Todos empezaron a hablar con el jefe, examinaron los datos minuciosamente, intentaron ver qué había fallado, y cómo podían dar la vuelta al proceso.

Analizar lo ocurrido con el jefe se convirtió en una aventura apasionante, empezaron a sentir la fascinación de trabajar en equipo por primera vez en su vida. El jefe lideraba, aconsejaba y, cuando la tensión subía de nivel, siempre tenía una palabra de ánimo, un chiste para suavizar las cosas, o una caricia cariñosa que hacía con el pie que tenía donde antes estaba la oreja izquierda que era el único que podía mover.
Pasaron varios días planificando el experimento de vuelta y, cuando ya lo tenían todo preparado, habían hecho todas las pruebas y se habían asegurado de que todo iría bien, de repente el jefe los llamó a todos y les dijo: Yo ya no soy ese que queréis reconstruir.
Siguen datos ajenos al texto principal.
/-- The open unit cube is invariant under relabelling coordinates. [folklore] -/
theorem comp_perm_mem_setOf_iff {N : ℕ} (e : Equiv.Perm (Fin N)) (z : Fin N → ℝ) :
    (fun i => z (e i)) ∈ {x : Fin N → ℝ | ∀ i, x i ∈ Ioo (0 : ℝ) 1} ↔
      z ∈ {x : Fin N → ℝ | ∀ i, x i ∈ Ioo (0 : ℝ) 1} := by
  simp only [mem_setOf_eq]
  exact ⟨fun h i => by simpa using h (e.symm i), fun h i => h (e i)⟩

/-- The closed unit cube is invariant under relabelling coordinates. [folklore] -/
theorem comp_perm_mem_Icc_iff {N : ℕ} (e : Equiv.Perm (Fin N)) (z : Fin N → ℝ) :
    (fun i => z (e i)) ∈ Icc (0 : Fin N → ℝ) 1 ↔ z ∈ Icc (0 : Fin N → ℝ) 1 := by
  simp only [mem_Icc, Pi.le_def, Pi.zero_apply, Pi.one_apply]
  constructor
  · rintro ⟨h0, h1⟩
    exact ⟨fun i => by simpa using h0 (e.symm i), fun i => by simpa using h1 (e.symm i)⟩
  · rintro ⟨h0, h1⟩
    exact ⟨fun i => h0 (e i), fun i => h1 (e i)⟩

/-- Semialgebraicity on the open unit cube is invariant under relabelling coordinates. [folklore] -/
theorem isSemialgebraicFunOn_comp_perm_setOf {N : ℕ} (e : Equiv.Perm (Fin N))
    {f : (Fin N → ℝ) → ℝ} (hf : IsSemialgebraicFunOn ℚ {x : Fin N → ℝ | ∀ i, x i ∈ Ioo (0 : ℝ) 1} f) :
    IsSemialgebraicFunOn ℚ {x : Fin N → ℝ | ∀ i, x i ∈ Ioo (0 : ℝ) 1}
      (fun z => f (fun i => z (e i))) := by
  have h := hf.comp_equiv e
  have hset : {w : Fin N → ℝ | (fun i => w (e i)) ∈ {x : Fin N → ℝ | ∀ i, x i ∈ Ioo (0 : ℝ) 1}} =
      {x : Fin N → ℝ | ∀ i, x i ∈ Ioo (0 : ℝ) 1} := by
    ext w
    exact comp_perm_mem_setOf_iff e w
  rwa [hset] at h

/-- Semialgebraicity on the closed unit cube is invariant under relabelling coordinates. [folklore] -/
theorem isSemialgebraicFunOn_comp_perm_Icc {N : ℕ} (e : Equiv.Perm (Fin N))
    {f : (Fin N → ℝ) → ℝ} (hf : IsSemialgebraicFunOn ℚ (Icc (0 : Fin N → ℝ) 1) f) :
    IsSemialgebraicFunOn ℚ (Icc (0 : Fin N → ℝ) 1) (fun z => f (fun i => z (e i))) := by
  have h := hf.comp_equiv e
  have hset : {w : Fin N → ℝ | (fun i => w (e i)) ∈ Icc (0 : Fin N → ℝ) 1} =
      Icc (0 : Fin N → ℝ) 1 := by
    ext w
    exact comp_perm_mem_Icc_iff e w
  rwa [hset] at h

/-- Relabelling coordinates is continuous. [folklore] -/
theorem continuous_comp_perm {N : ℕ} (e : Equiv.Perm (Fin N)) :
    Continuous (fun z : Fin N → ℝ => fun i => z (e i)) :=
  continuous_pi fun i => continuous_apply (e i)

/-- Absolute integrability on the open unit cube is invariant under relabelling coordinates (the
relabelling is the volume-preserving `MeasurableEquiv.piCongrLeft` and preserves the cube).
[folklore] -/
theorem integrableOn_comp_perm_setOf {N : ℕ} (e : Equiv.Perm (Fin N)) {f : (Fin N → ℝ) → ℝ}
    (hf : IntegrableOn f {x : Fin N → ℝ | ∀ i, x i ∈ Ioo (0 : ℝ) 1}) :
    IntegrableOn (fun z => f (fun i => z (e i))) {x : Fin N → ℝ | ∀ i, x i ∈ Ioo (0 : ℝ) 1} := by
  set L : (Fin N → ℝ) ≃ᵐ (Fin N → ℝ) := MeasurableEquiv.piCongrLeft (fun _ : Fin N => ℝ) e.symm
    with hL_def
  have hL : MeasurePreserving L volume volume :=
    volume_measurePreserving_piCongrLeft (fun _ : Fin N => ℝ) e.symm
  have hLapply : ∀ z : Fin N → ℝ, L z = fun i => z (e i) := by
    intro z
    funext i
    have h := Equiv.piCongrLeft_apply_apply (fun _ : Fin N => ℝ) e.symm z (e i)
    rw [hL_def, MeasurableEquiv.coe_piCongrLeft]
    simpa using h
  have hpre : L ⁻¹' {x : Fin N → ℝ | ∀ i, x i ∈ Ioo (0 : ℝ) 1} =
      {x : Fin N → ℝ | ∀ i, x i ∈ Ioo (0 : ℝ) 1} := by
    ext z
    rw [mem_preimage, hLapply]
    exact comp_perm_mem_setOf_iff e z
  have h := (hL.integrableOn_comp_preimage L.measurableEmbedding (f := f)
    (s := {x : Fin N → ℝ | ∀ i, x i ∈ Ioo (0 : ℝ) 1})).mpr hf
  rw [hpre] at h
  exact h.congr_fun (fun z _ => by simp only [Function.comp_apply, hLapply])
    (KZ.isOpen_unitCube N).measurableSet

/-- Updating the inserted coordinate. [folklore] -/
theorem update_insertNth (k : Fin (d + 1)) (t s : ℝ) (y : Fin d → ℝ) :
    Function.update (Fin.insertNth k t y : Fin (d + 1) → ℝ) k s = Fin.insertNth k s y := by
  funext i
  rcases Fin.eq_self_or_eq_succAbove k i with rfl | ⟨j, rfl⟩
  · simp [Fin.insertNth_apply_same]
  · rw [Function.update_of_ne (Fin.succAbove_ne k j)]
    simp [Fin.insertNth_apply_succAbove]

/-- Inserting a coordinate in `(0,1)` into a point of the open `d`-cube gives a point of the open
`(d+1)`-cube. [folklore] -/
theorem insertNth_mem_setOf (k : Fin (d + 1)) {t : ℝ} (ht : t ∈ Ioo (0 : ℝ) 1) {y : Fin d → ℝ}
    (hy : y ∈ {y : Fin d → ℝ | ∀ i, y i ∈ Ioo (0 : ℝ) 1}) :
    (Fin.insertNth k t y : Fin (d + 1) → ℝ) ∈ {x : Fin (d + 1) → ℝ | ∀ i, x i ∈ Ioo (0 : ℝ) 1} := by
  simp only [mem_setOf_eq] at hy ⊢
  intro i
  rcases Fin.eq_self_or_eq_succAbove k i with rfl | ⟨j, rfl⟩
  · simpa [Fin.insertNth_apply_same] using ht
  · simpa [Fin.insertNth_apply_succAbove] using hy j

/-! ### Sorry-free glue, part 2: honest face representations on the unit cube -/

/-- Inserting a coordinate in `[0,1]` into a point of the open `d`-cube gives a point of the
closed `(d+1)`-cube. [folklore] -/
theorem insertNth_mem_Icc_of_mem_setOf (k : Fin (d + 1)) {c : ℝ} (hc : c ∈ Icc (0 : ℝ) 1)
    {y : Fin d → ℝ} (hy : y ∈ {y : Fin d → ℝ | ∀ i, y i ∈ Ioo (0 : ℝ) 1}) :
    (Fin.insertNth k c y : Fin (d + 1) → ℝ) ∈ Icc (0 : Fin (d + 1) → ℝ) 1 := by
  simp only [mem_setOf_eq] at hy
  rw [mem_Icc, Pi.le_def, Pi.le_def]
  constructor
  · intro i
    rcases Fin.eq_self_or_eq_succAbove k i with rfl | ⟨j, rfl⟩
    · simpa [Fin.insertNth_apply_same] using hc.1
    · simpa [Fin.insertNth_apply_succAbove] using (hy j).1.le
  · intro i
    rcases Fin.eq_self_or_eq_succAbove k i with rfl | ⟨j, rfl⟩
    · simpa [Fin.insertNth_apply_same] using hc.2
    · simpa [Fin.insertNth_apply_succAbove] using (hy j).2.le

/-- Inserting a coordinate in `[0,1]` into a point of the closed `d`-cube gives a point of the
closed `(d+1)`-cube. [folklore] -/
theorem insertNth_mem_Icc_of_mem_Icc (k : Fin (d + 1)) {c : ℝ} (hc : c ∈ Icc (0 : ℝ) 1)
    {y : Fin d → ℝ} (hy : y ∈ Icc (0 : Fin d → ℝ) 1) :
    (Fin.insertNth k c y : Fin (d + 1) → ℝ) ∈ Icc (0 : Fin (d + 1) → ℝ) 1 := by
  rw [mem_Icc, Pi.le_def, Pi.le_def] at hy ⊢
  obtain ⟨h0, h1⟩ := hy
  constructor
  · intro i
    rcases Fin.eq_self_or_eq_succAbove k i with rfl | ⟨j, rfl⟩
    · simpa [Fin.insertNth_apply_same] using hc.1
    · simpa [Fin.insertNth_apply_succAbove] using h0 j
  · intro i
    rcases Fin.eq_self_or_eq_succAbove k i with rfl | ⟨j, rfl⟩
    · simpa [Fin.insertNth_apply_same] using hc.2
    · simpa [Fin.insertNth_apply_succAbove] using h1 j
Yo soy éste que veis ahora, raro, descompuesto y sin sentido, pero feliz.

Yo No Soy Ese peuqe

Idiotez

El se levantó como todas las mañanas muerto de sed, se puso el traje antigravedad y flotó por la nave hacia la despensa.

Como todas las mañanas, empezó a recorrer los cajones en un orden preciso, de izquierda a derecha y luego de arriba a abajo. Sacaba todo el contenido del cajón, lo dejaba flotando y buscaba algo que beber. Luego volvía a poner cada cosa en su cajón.

Como todas las mañanas, fracasó en su búsqueda, y tuvo que recurrir a la inyección de autoregeneradores de líquido para poder seguir viviendo en la estación espacial.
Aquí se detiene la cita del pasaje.